Ninety-one per cent of lone parents described themselves as being white, as did 87 per cent of respondents in couples (Section 2.3.5).
Health
Three out of ten lone parents and respondents in couples, plus a third of partners, reported a long-standing illness or disability (Section 2.4.2). Ill-health was concentrated among out-of work families: 35 per cent of the lone parents, 41 per cent of couple respondents and 62 per cent of partners in non-working families had a long-standing health problem. A quarter (26 per cent) of respondents in out-of-work couples cared for someone other than their children because of illness or disability (Section 2.4.3).
Housing
Social tenancy was strongly associated with being out-of-work or claiming Family Credit. A narrow majority of lone parents were in social housing (53 per cent) while 28 per cent were homeowners (Section 2.6.1). Two-thirds of out-of-work lone parents were social tenants while two-thirds of the moderate income and 81 per cent of the higher income lone parents were homeowners. More than half the couples were owner-occupiers (55 per cent) and 34 per cent were social tenants, which is more than double the national rate of social tenancy of 14 per cent (Section 2.6.2). Sixty-one per cent of non-working couples and 48 per cent of Family Credit recipient couples were social tenants.
Education and training
Just over one quarter (27 per cent) of lone parents had remained at school beyond the minimum age and eight per cent had continued their full-time education after the age of 18 (Section 2.8.1). More than one third (37 per cent) had no academic qualifications and 13 per cent had a highest qualification at A level or beyond. Among those out of work 44 per cent had no academic qualifications. Only among the six per cent of lone parents in the higher income group did a majority have academic qualifications at A level or beyond, and nearly four in ten of these had degrees (Section 2.8.2). Fewer had vocational qualifications (45 per cent) than had academic ones (Section 2.8.3).

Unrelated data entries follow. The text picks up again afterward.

/-- **Cell (n even ≥ 4, ρ = 4)**: `det ((x_i − x_j)^n)_{i,j<4} > 0` for `x_0 < x_1 < x_2 < x_3`
(Heron form of the hollow `4 × 4` determinant + the line Ptolemy identity
`d_{02} d_{13} = d_{01} d_{23} + d_{03} d_{12}` + strict super-additivity of `m`-th powers, `n = 2m`,
re-derived inline). -/
theorem det_gram_four_pos {n : ℕ} (hn : Even n) (h4 : 4 ≤ n) {x : Fin 4 → ℝ} (hx : StrictMono x) :
    0 < (gram n x).det := by
  obtain ⟨m, rfl⟩ := hn
  have hm : 2 ≤ m := by omega
  have hm0 : m + m ≠ 0 := by omega
  have hevn : Even (m + m) := ⟨m, rfl⟩
  -- gaps
  have h01 : 0 < x 1 - x 0 := sub_pos.2 (hx (by decide))
  have h12 : 0 < x 2 - x 1 := sub_pos.2 (hx (by decide))
  have h23 : 0 < x 3 - x 2 := sub_pos.2 (hx (by decide))
  have h02 : 0 < x 2 - x 0 := by linarith
  have h13 : 0 < x 3 - x 1 := by linarith
  have h03 : 0 < x 3 - x 0 := by linarith
  -- symmetry of the entries (even exponent)
  have hsym : ∀ u v : ℝ, (v - u) ^ (m + m) = (u - v) ^ (m + m) := by
    intro u v; rw [← neg_sub u v, hevn.neg_pow]
  have hG : gram (m + m) x = !![0, (x 0 - x 1) ^ (m + m), (x 0 - x 2) ^ (m + m), (x 0 - x 3) ^ (m + m);
      (x 0 - x 1) ^ (m + m), 0, (x 1 - x 2) ^ (m + m), (x 1 - x 3) ^ (m + m);
      (x 0 - x 2) ^ (m + m), (x 1 - x 2) ^ (m + m), 0, (x 2 - x 3) ^ (m + m);
      (x 0 - x 3) ^ (m + m), (x 1 - x 3) ^ (m + m), (x 2 - x 3) ^ (m + m), 0] := by
    ext i j
    fin_cases i <;> fin_cases j <;>
      simp [gram, zero_pow hm0, hsym (x 0) (x 1), hsym (x 0) (x 2), hsym (x 0) (x 3),
        hsym (x 1) (x 2), hsym (x 1) (x 3), hsym (x 2) (x 3)]
  rw [hG, det_hollow_four]
  -- the entries are squares of m-th powers of the gaps
  set s01 := (x 1 - x 0) ^ m with hs01
  set s02 := (x 2 - x 0) ^ m with hs02
  set s03 := (x 3 - x 0) ^ m with hs03
  set s12 := (x 2 - x 1) ^ m with hs12
  set s13 := (x 3 - x 1) ^ m with hs13
  set s23 := (x 3 - x 2) ^ m with hs23
  have hsqr : ∀ u v : ℝ, (u - v) ^ (m + m) = ((v - u) ^ m) ^ 2 := by
    intro u v; rw [← hsym, pow_add, sq]
  rw [hsqr (x 0) (x 1), hsqr (x 0) (x 2), hsqr (x 0) (x 3), hsqr (x 1) (x 2), hsqr (x 1) (x 3),
    hsqr (x 2) (x 3)]
  -- Heron form
  set U := s01 * s23 with hU
  set V := s02 * s13 with hV
  set W := s03 * s12 with hW
  have hdet : (s01 ^ 2) ^ 2 * (s23 ^ 2) ^ 2 + (s02 ^ 2) ^ 2 * (s13 ^ 2) ^ 2 +
        (s03 ^ 2) ^ 2 * (s12 ^ 2) ^ 2 - 2 * s01 ^ 2 * s23 ^ 2 * s02 ^ 2 * s13 ^ 2 -
        2 * s01 ^ 2 * s23 ^ 2 * s03 ^ 2 * s12 ^ 2 - 2 * s02 ^ 2 * s13 ^ 2 * s03 ^ 2 * s12 ^ 2 =
      -((U + V + W) * (V + W - U) * (U - V + W) * (U + V - W)) := by
    rw [hU, hV, hW]; ring
  rw [hdet]
  -- Ptolemy on the line and the power inequality
  set A := (x 1 - x 0) * (x 3 - x 2) with hA
  set B := (x 3 - x 0) * (x 2 - x 1) with hB
  have hApos : 0 < A := mul_pos h01 h23
  have hBpos : 0 < B := mul_pos h03 h12
  have hUA : U = A ^ m := by rw [hU, hs01, hs23, hA, mul_pow]
  have hWB : W = B ^ m := by rw [hW, hs03, hs12, hB, mul_pow]
  have hVAB : V = (A + B) ^ m := by
    rw [hV, hs02, hs13, ← mul_pow]
    congr 1
    rw [hA, hB]; ring
  -- strict super-additivity of m-th powers (m ≥ 2): A^m + B^m < (A + B)^m
  -- (the tree has this as `Summit.Ventures.PQCStructure.Ladder.NormDownSizeLawEquality.pow_add_pow_lt`;
  --  re-derived inline to keep the HSemireg venture free of a PQC import)
  have hpow : A ^ m + B ^ m < (A + B) ^ m := by
    obtain ⟨k, rfl⟩ : ∃ k, m = k + 1 := ⟨m - 1, by omega⟩
    have hk : k ≠ 0 := by omega
    have hle := pow_add_pow_le hApos.le hBpos.le hk
    have hpos : 0 < A * B ^ k + B * A ^ k := by positivity
    calc A ^ (k + 1) + B ^ (k + 1) < A ^ (k + 1) + B ^ (k + 1) + (A * B ^ k + B * A ^ k) :=
          lt_add_of_pos_right _ hpos
      _ = (A + B) * (A ^ k + B ^ k) := by ring
      _ ≤ (A + B) * (A + B) ^ k := mul_le_mul_of_nonneg_left hle (by positivity)
      _ = (A + B) ^ (k + 1) := by ring
  have hVgt : U + W < V := by rw [hUA, hWB, hVAB]; exact hpow
  have hUpos : 0 < U := by rw [hUA]; positivity
  have hWpos : 0 < W := by rw [hWB]; positivity
  have f1 : 0 < U + V + W := by linarith
  have f2 : 0 < V + W - U := by linarith
  have f3 : U - V + W < 0 := by linarith
  have f4 : 0 < U + V - W := by linarith
  have hneg : (U + V + W) * (V + W - U) * (U - V + W) * (U + V - W) < 0 :=
    mul_neg_of_neg_of_pos (mul_neg_of_pos_of_neg (mul_pos f1 f2) f3) f4
  linarith
/-! ### §0 The crux in literature form (definitional) -/

/-- The per-`(g, L)` clause of `SgAnchorOrder` over the library constants: every ground state of the
`N_L`-block of `spinGaugedHubbardTorus L U g` has transported `B₁g` pair order `≥ c L⁴ ‖ψ‖²`. -/
def LitClause (L : ℕ) [NeZero L] (U δ g c : ℝ) : Prop :=
  ∀ ψ : {ik : SpinGauged.Index L Q8 //
      SpinGauged.HasParticleNumber L (2 * ⌊(1 - δ) * (L : ℝ) ^ 2 / 2⌋₊) ik} → ℂ,
    (ψ ≠ 0 ∧ ∃ E : ℝ, (spinGaugedHubbardTorus L U g).toBlock
        (SpinGauged.HasParticleNumber L (2 * ⌊(1 - δ) * (L : ℝ) ^ 2 / 2⌋₊))
        (SpinGauged.HasParticleNumber L (2 * ⌊(1 - δ) * (L : ℝ) ^ 2 / 2⌋₊)) *ᵥ ψ = (E : ℂ) • ψ ∧
      ∀ φ : {ik : SpinGauged.Index L Q8 //
          SpinGauged.HasParticleNumber L (2 * ⌊(1 - δ) * (L : ℝ) ^ 2 / 2⌋₊) ik} → ℂ,
        E * (star φ ⬝ᵥ φ).re ≤ (star φ ⬝ᵥ (spinGaugedHubbardTorus L U g).toBlock
          (SpinGauged.HasParticleNumber L (2 * ⌊(1 - δ) * (L : ℝ) ^ 2 / 2⌋₊))
          (SpinGauged.HasParticleNumber L (2 * ⌊(1 - δ) * (L : ℝ) ^ 2 / 2⌋₊)) *ᵥ φ).re) →
    c * (L : ℝ) ^ 4 * (star ψ ⬝ᵥ ψ).re ≤
      (star ψ ⬝ᵥ ((spinGaugedPairField L)ᴴ * spinGaugedPairField L).toBlock
        (SpinGauged.HasParticleNumber L (2 * ⌊(1 - δ) * (L : ℝ) ^ 2 / 2⌋₊))
        (SpinGauged.HasParticleNumber L (2 * ⌊(1 - δ) * (L : ℝ) ^ 2 / 2⌋₊)) *ᵥ ψ).re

Education levels among the respondents in couples were similar to those of the lone parents (Table 2.24). Among their partners achievement was lower: 46 per cent had no academic qualifications. Among out-of-work couples education levels were lowest: 54 per cent of respondents and 63 per cent of partners had no academic qualifications. Again, fewer respondents had vocational qualifications (43 per cent) than had academic ones (Section 2.8.3).

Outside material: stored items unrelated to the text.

import Mathlib

/-!
# A-priori bound for a 2 × 2 block system via the Schur complement (solo-blind s80, §24.90 J-tail plan)

Head ⊕ tail splitting `X = E ⊕ F` of the cross-leaf chain: the monodromy of the infinite system is
`[[A, B], [C, D]]` with a certified head resolvent (`‖u‖ ≤ K ‖u - A u‖`), a dissipative tail
(`‖v‖ ≤ K' ‖v - D v‖`, `K'` close to `1`) and couplings `‖B v‖ ≤ b ‖v‖`, `‖C u‖ ≤ c ‖u‖` whose
product `K b K' c` is small (the tail is fed only through the top head mode).  This file records the
a-priori estimate for solutions of `(1 - [[A,B],[C,D]]) (x, y) = (f, g)` that the Schur complement
gives; with compactness of the tail (Fredholm alternative, paper-level) it is the resolvent bound of
the infinite system from the certified finite one.  Stated pointwise, so it applies to any linear
realisation.

* `schur_apriori_fst`, `schur_apriori_snd` — the bounds on `‖x‖` and `‖y‖`.
-/

namespace Summit.AnomalousDissipation.AnomalousDissipation.Theorems

variable {E F : Type*} [SeminormedAddCommGroup E] [SeminormedAddCommGroup F]

/-- **Schur a-priori bound, head component.**  If `x - Ax - By = f`, `y - Cx - Dy = g`,
`‖x‖ ≤ K ‖x - Ax‖`, `‖y‖ ≤ K' ‖y - Dy‖`, `‖By‖ ≤ b ‖y‖`, `‖Cx‖ ≤ c ‖x‖` with `K, K', b ≥ 0` and
`K b K' c < 1`, then `‖x‖ ≤ (K ‖f‖ + K b K' ‖g‖) / (1 - K b K' c)`. -/
theorem schur_apriori_fst {K K' b c : ℝ} (hK : 0 ≤ K) (hK' : 0 ≤ K') (hb : 0 ≤ b)
    (hsmall : K * b * K' * c < 1) {x Ax By f : E} {y Cx Dy g : F}
    (hf : x - Ax - By = f) (hg : y - Cx - Dy = g)
    (hA : ‖x‖ ≤ K * ‖x - Ax‖) (hD : ‖y‖ ≤ K' * ‖y - Dy‖)
    (hB : ‖By‖ ≤ b * ‖y‖) (hC : ‖Cx‖ ≤ c * ‖x‖) :
    ‖x‖ ≤ (K * ‖f‖ + K * b * K' * ‖g‖) / (1 - K * b * K' * c) := by
  have h1 : x - Ax = f + By := by rw [← hf]; abel
  have h2 : y - Dy = g + Cx := by rw [← hg]; abel
  have hx : ‖x‖ ≤ K * (‖f‖ + b * ‖y‖) := by
    calc ‖x‖ ≤ K * ‖x - Ax‖ := hA
      _ = K * ‖f + By‖ := by rw [h1]
      _ ≤ K * (‖f‖ + ‖By‖) := mul_le_mul_of_nonneg_left (norm_add_le _ _) hK
      _ ≤ K * (‖f‖ + b * ‖y‖) := by gcongr
  have hy : ‖y‖ ≤ K' * (‖g‖ + c * ‖x‖) := by
    calc ‖y‖ ≤ K' * ‖y - Dy‖ := hD
      _ = K' * ‖g + Cx‖ := by rw [h2]
      _ ≤ K' * (‖g‖ + ‖Cx‖) := mul_le_mul_of_nonneg_left (norm_add_le _ _) hK'
      _ ≤ K' * (‖g‖ + c * ‖x‖) := by gcongr
  have hden : 0 < 1 - K * b * K' * c := by linarith
  rw [le_div_iff₀ hden]
  have hKb : 0 ≤ K * b := mul_nonneg hK hb
  have : ‖x‖ ≤ K * ‖f‖ + K * b * (K' * (‖g‖ + c * ‖x‖)) := by
    calc ‖x‖ ≤ K * (‖f‖ + b * ‖y‖) := hx
      _ = K * ‖f‖ + K * b * ‖y‖ := by ring
      _ ≤ K * ‖f‖ + K * b * (K' * (‖g‖ + c * ‖x‖)) := by gcongr
  nlinarith [this]

/-- **Schur a-priori bound, tail component.**  Under the hypotheses of `schur_apriori_fst` and `0 ≤ c`,
`‖y‖ ≤ K' (‖g‖ + c (K ‖f‖ + K b K' ‖g‖) / (1 - K b K' c))`. -/
theorem schur_apriori_snd {K K' b c : ℝ} (hK : 0 ≤ K) (hK' : 0 ≤ K') (hb : 0 ≤ b) (hc : 0 ≤ c)
    (hsmall : K * b * K' * c < 1) {x Ax By f : E} {y Cx Dy g : F}
    (hf : x - Ax - By = f) (hg : y - Cx - Dy = g)
    (hA : ‖x‖ ≤ K * ‖x - Ax‖) (hD : ‖y‖ ≤ K' * ‖y - Dy‖)
    (hB : ‖By‖ ≤ b * ‖y‖) (hC : ‖Cx‖ ≤ c * ‖x‖) :
    ‖y‖ ≤ K' * (‖g‖ + c * ((K * ‖f‖ + K * b * K' * ‖g‖) / (1 - K * b * K' * c))) := by
  have hx := schur_apriori_fst hK hK' hb hsmall hf hg hA hD hB hC
  have h2 : y - Dy = g + Cx := by rw [← hg]; abel
  calc ‖y‖ ≤ K' * ‖y - Dy‖ := hD
    _ = K' * ‖g + Cx‖ := by rw [h2]
    _ ≤ K' * (‖g‖ + ‖Cx‖) := mul_le_mul_of_nonneg_left (norm_add_le _ _) hK'
    _ ≤ K' * (‖g‖ + c * ‖x‖) := by gcongr
    _ ≤ K' * (‖g‖ + c * ((K * ‖f‖ + K * b * K' * ‖g‖) / (1 - K * b * K' * c))) := by gcongr

end Summit.AnomalousDissipation.AnomalousDissipation.Theorems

Changes in families since 1991
During the 1990s, the proportion of lone parents who had not previously been married rose above half, increasing from 46 per cent in 1991 to 52 per cent in 1999. Among the formerly married the trend was away from divorce, declining from 36 to 27 per cent of lone parents overall (Section 3.2.1).
The average age of lone parents rose from 33 to 35 years between 1991 and 1999. The proportion younger than 25 fell from 18 to 12 per cent and the proportion aged 40 or over increased from 21 to 29 per cent over that period (Section 3.2.2). Lone parents childrens ages also rose. Where 47 per cent had a child under five in 1991, this had fallen to 39 per cent by 1994 and to 37 per cent in 1999 (Section 3.2.1).
Among low-income couples, the rate of cohabitation doubled in the eight years between 1991 and 1999 (Section 3.3.1). Among couples on income-tested benefits (Income Support and Family Credit) and living in social accommodation, it doubled from 15 to 30 per cent (Section 3.3.3). Family size fell a little, from 2.4 to 2.2 children, while the average age of low-income mothers in couples rose from 33 to 35 (Section 3.3.2).
Family formation, contact and maintenance payments
Lone parents histories
Three-quarters of lone parents had lived with a partner at some time before or since the point about 12 months before their eldest child was born. Eighty-three per cent of all lone mothers had had all their children with only one father. In 1991 this figure had been 87 per cent. Among those with two or more children, 28 per cent had had children with two fathers, three per cent with three (Section 4.2.1).
During the final year of their relationship, 35 per cent of lone parents said that they had experienced physical violence from their partner. Of these, three-quarters (27 per cent of all those who had lived with partners) said they were injured, though the extent of injury is not known. Violence increased the likelihood that a lone parent took the initiative to end a relationship, and reduced the likelihood of reconciliation (Section 4.2.3).
Half of lone parents and one third of their children no longer saw the non-resident parent. Three out of ten lone parents had no information about non-resident parents new family circumstances and half had none about their economic activity. Among those whose circumstances were known, or guessed at, about half had settled down with someone else and the majority of these (60 per cent) were said to have children in their households (Section 4.2.4).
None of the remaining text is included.